I know Mastodon, Diaspora...
In my view a healthy social media alternative doesn't need to be distributed but it need to:
- limit the reach of posts, keeping the communication in your social circles and not trying to be a media company at the same time with millions of followers on some accounts
- have to algorithmic feed - chronological is just fine, thank you
- no ads if possible, or no micro-targeted ads.
Do you know any project like that?
There are other ways. My wife's siblings have all kept a more or less permanent group text going for over a decade. One of my cousins sends out a paper newsletter to everyone once a year.

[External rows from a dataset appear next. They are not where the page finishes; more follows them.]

import Literature.NumberTheory.QuadraticFields.QuadraticDedekindZetaKronecker
import Literature.NumberTheory.LFunctions.RayClassLSeriesAtOneLimitProofs
import Mathlib.NumberTheory.LSeries.Convolution
import Mathlib.NumberTheory.LSeries.Injectivity
import HarnessLib

/-!
# The Artin–Hecke factorisation for a quadratic field: `L_K(s, χ∘N_{K/ℚ}) = L(s, χ)·L(s, χχ_K)` (`Re s > 1`)
# — for every quadratic field `K`, every Dirichlet character `χ`, with `χ_K` the Kronecker character —
# and the ideal-counting identity `#{𝔞 : N𝔞 = n} = Σ_{d ∣ n} χ_K(d)`; everything PROVED

Topic `Literature/NumberTheory/LFunctions` (namespace = path).  Typed by seat `bsd-cm-prr-ty1` g27 (literature-prover,
cell bsd-cm) on the planner's word D876 (2)(β): typing-map `GenusTypingMap-g57.md` row **A7**, the last Literature input
of road R2 of crux `EllipticUnitValueSevenOfGZK` (stmt-BirchSwinnertonDyer-19945; K1ᵘ audit item (e) of the frozen memo
`MEMO-bsd-cm-genus` §7).  THEOREMS ONLY plus one definition with a body (the base-changed character on prime ideals);
no named fact (net debt 0), no `instance`, no notation, no `sorry`.  Nothing about an elliptic curve or BSD is claimed.

## The printed statement

J. Neukirch, *Algebraic Number Theory* (1999), Ch. VII §8, display after (8.1) (the `L`-series of a character
`mod 𝔪`) and **§10, Prop. (10.4) (ii) + (iv) (p. 522: additivity and `𝓛(L|M, χ, s) = 𝓛(L|K, χ_*, s)` for the
induced character), Cor. (10.5) (p. 524: `ζ_L(s) = ζ_K(s) ∏_{χ ≠ 1} 𝓛(L|K, χ, s)^{χ(1)}`), Thm. (10.6) (p. 525: Artin =
Hecke `L`-series for abelian `L|K`)** — for the quadratic base change `K/ℚ` and a Dirichlet character `χ` of `ℚ`:
`Ind_{G_K}^{G_ℚ}(χ|_{G_K}) = χ ⊕ χχ_K`, hence `L_K(s, χ∘N_{K/ℚ}) = L(s, χ) L(s, χχ_K)`; S. Lang, *Algebraic Number
Theory*, Ch. XII §1 (factorisation of the zeta function of an abelian extension); for `χ = 1` this is `ζ_K(s) = ζ(s) L(s, χ_K)` — Neukirch VII (5.12) for quadratic
fields, the TREE theorem `Quadratic.dedekindZeta_eq_riemannZeta_mul_LSeries_of_kronecker`
(`QuadraticFields/QuadraticDedekindZetaKronecker.lean`), whose local Euler factors
`finprod_primesOver_eq_of_kronecker` (Cox Prop. 5.16) are the whole arithmetic content.  Here the twisted identity is
DERIVED from the tree theorem by Dirichlet-coefficient comparison (Mathlib `LSeries.eq_of_LSeries_eventually_eq`,
`LSeries_convolution'`): no new Euler-product manipulation.

## What is typed (currency of the tree: Neukirch's `rayClassLSeries 𝔪 ψ s = Σ_𝔞 χ(𝔞) N𝔞^{−s}` of
## `LFunctions/RayClassCharacter.lean`, and Mathlib's `LSeries`)

* `absNormChar χ : HeightOneSpectrum (𝓞 K) → ℂ`, `𝔭 ↦ χ(N𝔭)` — the character `χ∘N_{K/ℚ}` on prime ideals (definition with
  a body); `idealPow_absNormChar : idealPow K (absNormChar χ) 𝔞 = χ(N𝔞)` (`𝔞 ≠ 0`; unique factorisation + complete
  multiplicativity of `χ` and of `N`); `rayClassCoeff_absNormChar : rayClassCoeff (M) (absNormChar χ) 𝔞 = χ(N𝔞)` for
  `N𝔞 ≠ 0` (both sides vanish when `(N𝔞, M) ≠ 1`, since `(𝔞, M𝓞_K) = 1 ⇔ (N𝔞, M) = 1` fails exactly when `χ(N𝔞) = 0`).
* `card_ideals_absNorm_eq_sum_kronecker` — **`#{𝔞 ⊆ 𝓞 K : N𝔞 = n} = Σ_{d ∣ n} χ_K(d)`** (`n ≠ 0`), read off
  `ζ_K = ζ·L(χ_K)` by injectivity of the Dirichlet transform (Mathlib).
* `rayClassLSeries_absNormChar_eq` — **A7: `L_K(s, χ∘N) = L(s, χ)·L(s, χχ_K)` for `Re s > 1`**, precisely
  `rayClassLSeries (span {M}) (absNormChar χ) s = LSeries (n ↦ χ n) s * LSeries (n ↦ χ n · χ_K n) s`, where `χ` is a
  Dirichlet character mod `M ≠ 0` and `χ_K` ANY Dirichlet character with the Kronecker values of `K` (hypotheses
  `hoddp`, `htwo` verbatim from the tree theorem; for odd `d_K` the tree's `jacobiChar |d_K|`, for even `d_K` the character
  of `KroneckerCharacterFourProofs.lean`).  The second factor is the `L`-series of the function `n ↦ χ(n)χ_K(n)` — the
  (possibly imprimitive) product character; primitivity is not discussed (row A6's comparison is a separate matter).
  Also the coefficient form `LSeries (n ↦ χ n · #{𝔞 : N𝔞 = n}) s = …` (`LSeries_twisted_card_eq`).
SPECIAL CASE of print: `K/ℚ` quadratic (Neukirch/Lang: any abelian extension and any character of the base);
`Re s > 1` only (no continuation is discussed).
-- TODO(general form): `L_K(s, χ∘N_{K/k}) = ∏_{ψ ∈ Gal(K/k)^∨} L_k(s, χψ)` for an abelian extension `K/k` of number
-- fields (Neukirch VII (10.6)), and the identity of the continued functions on all of `ℂ`.

## References

* [NeukirchANT1999] J. Neukirch, *Algebraic Number Theory* (1999), Ch. VII §5 (5.12), §8 (8.1), §10 Prop. (10.4) (ii)/(iv)
  (p. 522), Cor. (10.5) (p. 524), Thm. (10.6) (p. 525) [corpus:book:bynd-algebraic-number-theory p0458–p0461].
* [LangANT1994] S. Lang, *Algebraic Number Theory*, 2nd ed. (1994), Ch. XII §1.
* [Cox2013] D. A. Cox, *Primes of the form x² + ny²*, 2nd ed. (2013), Prop. 5.16 (through the tree theorem).
* Tree: `QuadraticFields/QuadraticDedekindZetaKronecker.lean` (`dedekindZeta_eq_riemannZeta_mul_LSeries_of_kronecker`),
  `LFunctions/RayClassCharacter.lean` (`idealPow`, `rayClassCoeff`, `rayClassLSeries`), `LFunctions/RayClassLSeriesAtOneLimitProofs.lean`
  (`rayClassLSeries_eq_LSeries`), `LFunctions/DedekindZeta.lean` (`LSeriesSummable_dedekindZeta`); Mathlib
  `NumberTheory/LSeries/{Convolution,Injectivity,Dirichlet}.lean`.
-/

noncomputable section

open scoped LSeries.notation
open NumberField Ideal IsDedekindDomain Filter

namespace Literature.NumberTheory.LFunctions

variable {K : Type*} [Field K] [NumberField K]

/-! ## §1 The base-changed character `χ∘N_{K/ℚ}` on ideals -/

section AbsNormChar

variable {M : ℕ} (χ : DirichletCharacter ℂ M)

/-- **`(χ∘N_{K/ℚ})(𝔭) := χ(N𝔭)`** — the Dirichlet character `χ` composed with the absolute norm, as a function on the
non-zero prime ideals of `𝓞 K` (the datum `ψ` of Neukirch's characters `mod 𝔪` in `LFunctions/RayClassCharacter.lean`).
[cite: NeukirchANT1999, Ch. VII §8 (8.1) and §10 Prop. (10.4) (iv) (p. 522)] -/
def absNormChar (v : HeightOneSpectrum (𝓞 K)) : ℂ :=
  χ (Ideal.absNorm v.asIdeal : ZMod M)

/-- Unfolding `absNormChar`. [cite: NeukirchANT1999, Ch. VII §8 (8.1)] -/
theorem absNormChar_apply (v : HeightOneSpectrum (𝓞 K)) :
    absNormChar (K := K) χ v = χ (Ideal.absNorm v.asIdeal : ZMod M) :=
  rfl

/-- `|χ(N𝔭)| ≤ 1`. [cite: NeukirchANT1999, Ch. VII §8 (8.1)] -/
theorem norm_absNormChar_le_one (v : HeightOneSpectrum (𝓞 K)) : ‖absNormChar (K := K) χ v‖ ≤ 1 :=
  χ.norm_le_one _

/-- **`χ(𝔞) = χ(N𝔞)`**: the multiplicative extension `idealPow` of `𝔭 ↦ χ(N𝔭)` to a non-zero ideal `𝔞` is `χ(N𝔞)`
(unique factorisation in `𝓞 K`; `N` and `χ` are multiplicative). [cite: NeukirchANT1999, Ch. VII §8 (8.1) with Ch. I (3.3)] -/
theorem idealPow_absNormChar {I : Ideal (𝓞 K)} (hI : I ≠ ⊥) :
    idealPow K (absNormChar χ) I = χ (Ideal.absNorm I : ZMod M) := by
  induction I using UniqueFactorizationMonoid.induction_on_prime with
  | h₁ => exact absurd rfl hI
  | h₂ J hJ =>
    rw [Ideal.isUnit_iff] at hJ
    subst hJ
    rw [idealPow_top, ← Ideal.one_eq_top, map_one, Nat.cast_one, map_one]
  | h₃ J P hJ hP ih =>
    have hP0 : P ≠ ⊥ := hP.ne_zero
    have hPprime : P.IsPrime := Ideal.isPrime_of_prime hP
    let v : HeightOneSpectrum (𝓞 K) := ⟨P, hPprime, hP0⟩
    rw [idealPow_mul _ hP0 hJ, ih hJ, show P = v.asIdeal from rfl, idealPow_asIdeal, absNormChar_apply, map_mul,
      Nat.cast_mul, map_mul]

The small number of old-time friends in other parts of the country that I was ever truly close to I trust will still contact me if they're ever in the area, and I will contact them if I'm ever in their area, and there's always the 30 year reunion. I don't really need to know what they're up to on a daily basis. I just need to know if one of us ever really truly needs the other, we'll be there, and I do trust that even if I'm not given a live feed of their daily activities and opinions.

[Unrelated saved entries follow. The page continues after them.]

import Mathlib
import HarnessLib

/-!
# Müller–Schiemann, *Continuum limit of a hierarchical SU(2) lattice gauge theory in 4 dimensions*
# (CMP 110, 1987), proof of THEOREM 2 PART 4) (pp.281–282): the uniform bound (6.16)
# `|h(x + iy)| < exp{(1 + ε′)(κ/2)²β^{1−2α}}` on the strip `|y| < (κ/2)β^{−α}` from parts 2) and 3),
# and its scale-uniform form (6.17)–(6.18) — PROVED (the two regimes 2), 3) enter as hypotheses)

statement-level skeleton of published theorems with citation tags; proofs where landed; nothing here is a claim about the Yang–Mills mass gap

**Citation header (reproduction of PUBLISHED work).** V. F. Müller, J. Schiemann, *Continuum limit of a hierarchical
SU(2) lattice gauge theory in 4 dimensions*, Commun. Math. Phys. **110** (1987) 261–286, doi 10.1007/BF01207367
[MullerSchiemann1987]; Theorem 2 parts 2)–4) and (6.16)–(6.18), journal pp. 281–282 (held Project Euclid scan
`paper:url-96df5da18d4c`; displays read by this seat on its own 3× page renders
`run/shared/lean/pub/lit-balaban/lit-balaban-p12/renders-cmp110ms/ms87-cmp110-pdfp021,022-journalp281,282-x3.png`).  Lean lane
of the lit-balaban YM LIT SWEEP CONTEXT row X1 (register level; zero weight for any token of that table); the model is the
`d = 4` HIERARCHICAL `SU(2)` gauge model, NOT lattice Yang–Mills.

**What the paper prints (p.281 L.35 – p.282 L.9).** *«In order to prove 4) we first observe for given cutoff N and scale n
the bound, valid for |y| < (κ/2)(β_N^{(−n)})^{−α}, |h_N^{(−n)}(x + iy)| < exp{(1 + ε′)(κ/2)²(β_N^{(−n)})^{1−2α}}. (6.16) It
follows from 2), 3) and the periodicity of h_N^{(−n)}(z); the small ε′ > 0 absorbs an order 𝒪((β_N^{(−n)})^{−2α}). Now
consider the family of a given scale n. Because of 2) there exists β^{(−n)} = B_n + 𝒪(B_n^{−1+2α}) + 𝒪(1). (6.17) In the
strip |Im z| < (κ/2)(β^{(−n)})^{−α} the members of the family are holomorphic functions bounded by
N ≧ n: |h_N^{(−n)}(z)| < exp{(1 + ε′)(κ/2)²(β^{(−n)})^{1−2α}}. (6.18) This proves 4), [13], and completes the proof of
Theorem 2.»*  Part 2) (p.281): in `|z| < β^{−α}`, `h(z) = exp{−V(z)}`, `V(z) = βz² + ½λz⁴ + ⅓σz⁶ + Ṽ(z)`,
`|Ṽ(z)| < Dβ^{−2}`, with (p.267, (A₃)) «|β^{−1}λ|, |β^{−1}σ| are bounded by constants». Part 3) (p.281): for
`|z| > β^{−α}`, `|x| ≦ π`, `|y| < (κ/2)β^{−α}`: `|h(z)| < exp{βy² − pβ^{1−2α}}`. Part 4): with `β^{(−n)} := sup_{N≧n}
β_N^{(−n)}`, the families are normal in the strips `|Im z| < (κ/2)(β^{(−n)})^{−α}`.

**What this file proves (kernel-checked, 0 sorry, standard axioms; theorems only, no definition, no named fact).**
Writing `β` for `β_N^{(−n)}`, `s = 1 − 2α`:
* **(6.16), SMALL-FIELD REGIME** `eq616_small`: if `h = exp{−V}`, `V = βz² + ½λz⁴ + ⅓σz⁶ + Ṽ` with `|Ṽ| ≤ Dβ^{−2}`,
  `|λ| ≤ c_λβ`, `|σ| ≤ c_σβ` (part 2) / (A₃)), `|z| ≤ β^{−α}` and `(Im z)² ≤ (κ/2)²β^{−2α}`, `β ≥ 1`, `α ≥ 0`, then
  `|h(z)| ≤ exp{(κ/2)²β^{1−2α} + (½c_λ + ⅓c_σ)β^{1−4α} + Dβ^{−2}}` (`Re z² ≥ −(Im z)²`);
* **(6.16), LARGE-FIELD REGIME** `eq616_large`: if `|h(z)| < exp{βy² − pβ^{1−2α}}` (part 3)), `p ≥ 0`, `β ≥ 0`,
  `y² ≤ (κ/2)²β^{−2α}`, then `|h(z)| < exp{(κ/2)²β^{1−2α}}`;
* **(6.16)** `eq616`: either regime gives `|h(z)| ≤ exp{(1 + ε′)(κ/2)²β^{1−2α}}` as soon as the absorbed orders satisfy
  `(½c_λ + ⅓c_σ)β^{1−4α} + Dβ^{−2} ≤ ε′(κ/2)²β^{1−2α}` («the small ε′ > 0 absorbs an order 𝒪(β^{−2α})»; an explicit
  threshold, no filter);
* **(6.17) ⟹ (6.18)** `eq618`: the bound is monotone in `β`, so `β_N^{(−n)} ≤ β^{(−n)}` turns (6.16) into the
  `N`-uniform (6.18) on the (smaller) strip of `β^{(−n)}`.

**Readings / scope (declared).** (i) `h`, `V`, `Ṽ`, `λ`, `σ` are letters; parts 2) and 3) are hypotheses (they are
Theorem 2's own earlier parts); «the periodicity of h» (reduction to `|x| ≤ π`) is not needed at this level and not
formalised. (ii) `𝒪`-terms carry explicit nonnegative constants; strict `<` of the print is `≤` except in `eq616_large`.
(iii) Part 4) itself (normality = Montel's theorem from the uniform bound (6.18)) is NOT formalised — only the bound.

**Not claimed.** Theorem 2 parts 1)–4) themselves, (6.17)'s derivation from Proposition 2, Montel's theorem, anything
about lattice Yang–Mills or the Clay problem.
-/

namespace Literature.MathematicalPhysics.QuantumFieldTheory

namespace MullerSchiemann1987

namespace NormalFamilyBound

/-- `Re z² = (Re z)² − (Im z)² ≥ −(Im z)²`. [folklore] -/
private theorem re_sq_ge (z : ℂ) : -(z.im ^ 2) ≤ (z ^ 2).re := by
  rw [show (z ^ 2).re = z.re * z.re - z.im * z.im by rw [sq, Complex.mul_re]]
  nlinarith [sq_nonneg z.re]

/-- `β · β^{−t} = β^{1−t}` (`β > 0`). [folklore] -/
private theorem mul_rpow_neg {β t : ℝ} (hβ : 0 < β) : β * β ^ (-t) = β ^ (1 - t) := by
  rw [sub_eq_add_neg, Real.rpow_add hβ, Real.rpow_one]

/-- **(6.16), THE SMALL-FIELD REGIME (from part 2))**: `h = exp{−V}`, `V = βz² + ½λz⁴ + ⅓σz⁶ + Ṽ`, `|Ṽ| ≤ Dβ^{−2}`,
`|λ| ≤ c_λβ`, `|σ| ≤ c_σβ`, `|z| ≤ β^{−α}`, `(Im z)² ≤ (κ/2)²β^{−2α}`, `β ≥ 1`, `α ≥ 0` ⟹
`|h| ≤ exp{(κ/2)²β^{1−2α} + (½c_λ + ⅓c_σ)β^{1−4α} + Dβ^{−2}}`. [cite: MullerSchiemann1987, (6.16) p.281; Theorem 2 part 2) p.281] -/
theorem eq616_small {h V Vt lam sig z : ℂ} {β α κ D cl cs : ℝ} (hβ : 1 ≤ β) (hα : 0 ≤ α)
    (hh : h = Complex.exp (-V)) (hV : V = β * z ^ 2 + lam / 2 * z ^ 4 + sig / 3 * z ^ 6 + Vt)
    (hVt : ‖Vt‖ ≤ D * β ^ (-(2:ℝ))) (hlam : ‖lam‖ ≤ cl * β) (hsig : ‖sig‖ ≤ cs * β)
    (hz : ‖z‖ ≤ β ^ (-α)) (hy : z.im ^ 2 ≤ (κ / 2) ^ 2 * β ^ (-(2 * α))) :
    ‖h‖ ≤ Real.exp ((κ / 2) ^ 2 * β ^ (1 - 2 * α) + (cl / 2 + cs / 3) * β ^ (1 - 4 * α) + D * β ^ (-(2:ℝ))) := by
  have hβ0 : 0 < β := by linarith
  rw [hh, Complex.norm_exp, Complex.neg_re]
  refine Real.exp_le_exp.mpr ?_
  -- −Re V ≤ β y² + |λ|/2 |z|⁴ + |σ|/3 |z|⁶ + |Ṽ|
  have hE0 : 0 ≤ β ^ (-α) := Real.rpow_nonneg hβ0.le _
  have hz4 : ‖z‖ ^ 4 ≤ β ^ (-(4 * α)) := by
    have := pow_le_pow_left₀ (norm_nonneg _) hz 4
    rwa [← Real.rpow_natCast (β ^ (-α)) 4, ← Real.rpow_mul hβ0.le, show -α * ((4:ℕ):ℝ) = -(4 * α) by push_cast; ring]
      at this
  have hz6 : ‖z‖ ^ 6 ≤ β ^ (-(4 * α)) := by
    have h6 := pow_le_pow_left₀ (norm_nonneg _) hz 6
    rw [← Real.rpow_natCast (β ^ (-α)) 6, ← Real.rpow_mul hβ0.le] at h6
    have : β ^ (-α * ((6:ℕ):ℝ)) ≤ β ^ (-(4 * α)) :=
      Real.rpow_le_rpow_of_exponent_le hβ (by push_cast; nlinarith)
    exact h6.trans this
  have t1 : -(β * z ^ 2).re ≤ β * z.im ^ 2 := by
    rw [Complex.re_ofReal_mul]; nlinarith [re_sq_ge z, hβ0]
  have t2 : -(lam / 2 * z ^ 4).re ≤ cl / 2 * β * β ^ (-(4 * α)) := by
    have a := Complex.abs_re_le_norm (lam / 2 * z ^ 4)
    rw [norm_mul, norm_div, Complex.norm_ofNat, norm_pow] at a
    have b : ‖lam‖ / 2 * ‖z‖ ^ 4 ≤ cl * β / 2 * β ^ (-(4 * α)) :=
      mul_le_mul (by linarith) hz4 (by positivity) (by linarith [(norm_nonneg lam).trans hlam])
    have := neg_le_abs (lam / 2 * z ^ 4).re
    linarith
  have t3 : -(sig / 3 * z ^ 6).re ≤ cs / 3 * β * β ^ (-(4 * α)) := by
    have a := Complex.abs_re_le_norm (sig / 3 * z ^ 6)
    rw [norm_mul, norm_div, Complex.norm_ofNat, norm_pow] at a
    have b : ‖sig‖ / 3 * ‖z‖ ^ 6 ≤ cs * β / 3 * β ^ (-(4 * α)) :=
      mul_le_mul (by linarith) hz6 (by positivity) (by linarith [(norm_nonneg sig).trans hsig])
    have := neg_le_abs (sig / 3 * z ^ 6).re
    linarith
  have t4 : -Vt.re ≤ D * β ^ (-(2:ℝ)) := by
    have := neg_le_abs Vt.re; have := Complex.abs_re_le_norm Vt; linarith
  have hy' : β * z.im ^ 2 ≤ (κ / 2) ^ 2 * β ^ (1 - 2 * α) := by
    have := mul_le_mul_of_nonneg_left hy hβ0.le
    rw [← mul_rpow_neg hβ0]; linarith
  have hF : β * β ^ (-(4 * α)) = β ^ (1 - 4 * α) := mul_rpow_neg hβ0
  rw [hV]
  simp only [Complex.add_re, neg_add]
  have e2 : cl / 2 * β * β ^ (-(4 * α)) + cs / 3 * β * β ^ (-(4 * α)) = (cl / 2 + cs / 3) * β ^ (1 - 4 * α) := by
    rw [← hF]; ring
  linarith

/-- **(6.16), THE LARGE-FIELD REGIME (from part 3))**: `|h(z)| < exp{βy² − pβ^{1−2α}}`, `p ≥ 0`, `β ≥ 0`,
`y² ≤ (κ/2)²β^{−2α}` ⟹ `|h(z)| < exp{(κ/2)²β^{1−2α}}`. [cite: MullerSchiemann1987, (6.16) p.281; Theorem 2 part 3) p.281] -/
theorem eq616_large {nh β α κ p y : ℝ} (hβ : 0 < β) (hp : 0 ≤ p)
    (h3 : nh < Real.exp (β * y ^ 2 - p * β ^ (1 - 2 * α))) (hy : y ^ 2 ≤ (κ / 2) ^ 2 * β ^ (-(2 * α))) :
    nh < Real.exp ((κ / 2) ^ 2 * β ^ (1 - 2 * α)) := by
  refine lt_of_lt_of_le h3 (Real.exp_le_exp.mpr ?_)
  have hy' : β * y ^ 2 ≤ (κ / 2) ^ 2 * β ^ (1 - 2 * α) := by
    have := mul_le_mul_of_nonneg_left hy hβ.le
    rw [← mul_rpow_neg hβ]; linarith
  have : 0 ≤ p * β ^ (1 - 2 * α) := mul_nonneg hp (Real.rpow_nonneg hβ.le _)
  linarith

/-- **(6.16)**: in either regime, once «the small ε′ > 0 absorbs» the lower orders —
`(½c_λ + ⅓c_σ)β^{1−4α} + Dβ^{−2} ≤ ε′(κ/2)²β^{1−2α}` — the bound is `|h(z)| ≤ exp{(1 + ε′)(κ/2)²β^{1−2α}}`.
[cite: MullerSchiemann1987, (6.16) p.281 and p.282 L.1–2] -/
theorem eq616 {nh β α κ D cl cs ε' : ℝ}
    (hcase : nh ≤ Real.exp ((κ / 2) ^ 2 * β ^ (1 - 2 * α) + (cl / 2 + cs / 3) * β ^ (1 - 4 * α) + D * β ^ (-(2:ℝ))) ∨
      nh < Real.exp ((κ / 2) ^ 2 * β ^ (1 - 2 * α)))
    (hrest : 0 ≤ (cl / 2 + cs / 3) * β ^ (1 - 4 * α) + D * β ^ (-(2:ℝ)))
    (habs : (cl / 2 + cs / 3) * β ^ (1 - 4 * α) + D * β ^ (-(2:ℝ)) ≤ ε' * ((κ / 2) ^ 2 * β ^ (1 - 2 * α))) :
    nh ≤ Real.exp ((1 + ε') * ((κ / 2) ^ 2 * β ^ (1 - 2 * α))) := by
  rcases hcase with h | h
  · exact h.trans (Real.exp_le_exp.mpr (by linarith))
  · exact h.le.trans (Real.exp_le_exp.mpr (by linarith))

/-- **(6.17) ⟹ (6.18)**: the bound (6.16) is monotone in `β`, so with `β^{(−n)} := sup_{N≧n} β_N^{(−n)} ≥ β_N^{(−n)}`
every member satisfies `|h_N^{(−n)}(z)| ≤ exp{(1 + ε′)(κ/2)²(β^{(−n)})^{1−2α}}` (`α < ½`, `ε′ ≥ −1`).
[cite: MullerSchiemann1987, (6.17)–(6.18) p.282] -/
theorem eq618 {nh β βsup α κ ε' : ℝ} (hβ : 0 ≤ β) (hle : β ≤ βsup) (hα : α < 1 / 2) (hε : 0 ≤ 1 + ε')
    (h616 : nh ≤ Real.exp ((1 + ε') * ((κ / 2) ^ 2 * β ^ (1 - 2 * α)))) :
    nh ≤ Real.exp ((1 + ε') * ((κ / 2) ^ 2 * βsup ^ (1 - 2 * α))) := by
  refine h616.trans (Real.exp_le_exp.mpr ?_)
  have h1 : β ^ (1 - 2 * α) ≤ βsup ^ (1 - 2 * α) := Real.rpow_le_rpow hβ hle (by linarith)
  have h2 : (κ / 2) ^ 2 * β ^ (1 - 2 * α) ≤ (κ / 2) ^ 2 * βsup ^ (1 - 2 * α) :=
    mul_le_mul_of_nonneg_left h1 (sq_nonneg _)
  exact mul_le_mul_of_nonneg_left h2 hε

/-- The strips shrink with `β`: `(κ/2)(β^{(−n)})^{−α} ≤ (κ/2)(β_N^{(−n)})^{−α}` for `β_N^{(−n)} ≤ β^{(−n)}` (`κ, α ≥ 0`),
so (6.16) on the strip of `β_N^{(−n)}` covers the strip of (6.18). [cite: MullerSchiemann1987, (6.18) p.282] -/
theorem strip_mono {β βsup α κ : ℝ} (hβ : 0 < β) (hle : β ≤ βsup) (hα : 0 ≤ α) (hκ : 0 ≤ κ) :
    κ / 2 * βsup ^ (-α) ≤ κ / 2 * β ^ (-α) := by
  refine mul_le_mul_of_nonneg_left ?_ (by linarith)
  exact Real.rpow_le_rpow_of_nonpos hβ hle (by linarith)

end NormalFamilyBound

end MullerSchiemann1987

end Literature.MathematicalPhysics.QuantumFieldTheory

I've been working on something in this space for a little while. It's called Circles. Originally, I just wanted a safer and easier way to share baby photos with my extended family. Safer than posting pictures of my kid publicly on Facebook. Easier / more convenient than pinging the crap out of everyone's phone on Signal.
It's kind of like a bare-bones version of Facebook. Only you can have multiple social circles (like in G+), each with your own "wall" for posting stuff and timeline of posts from the friends that you're following there.
All posts are E2E encrypted, using the same crypto as in Element/Matrix, and the back end is just a standard Matrix server. The E2EE prevents the server from seeing what you post, or from injecting crap into your timeline. You can use your own Matrix server, or you can sign up to create an account on mine.
It's open source: https://github.com/KombuchaPrivacy/circles-ios
You're welcome to try out the beta if you want: https://testflight.apple.com/join/cwsJZed9
If all goes well, it should go live in the App Store later this month.
Unfortunately it's iOS only for now. I'm working as fast as I can to get started on an Android version.
If you try it out, please let me know what you think! Thanks!!!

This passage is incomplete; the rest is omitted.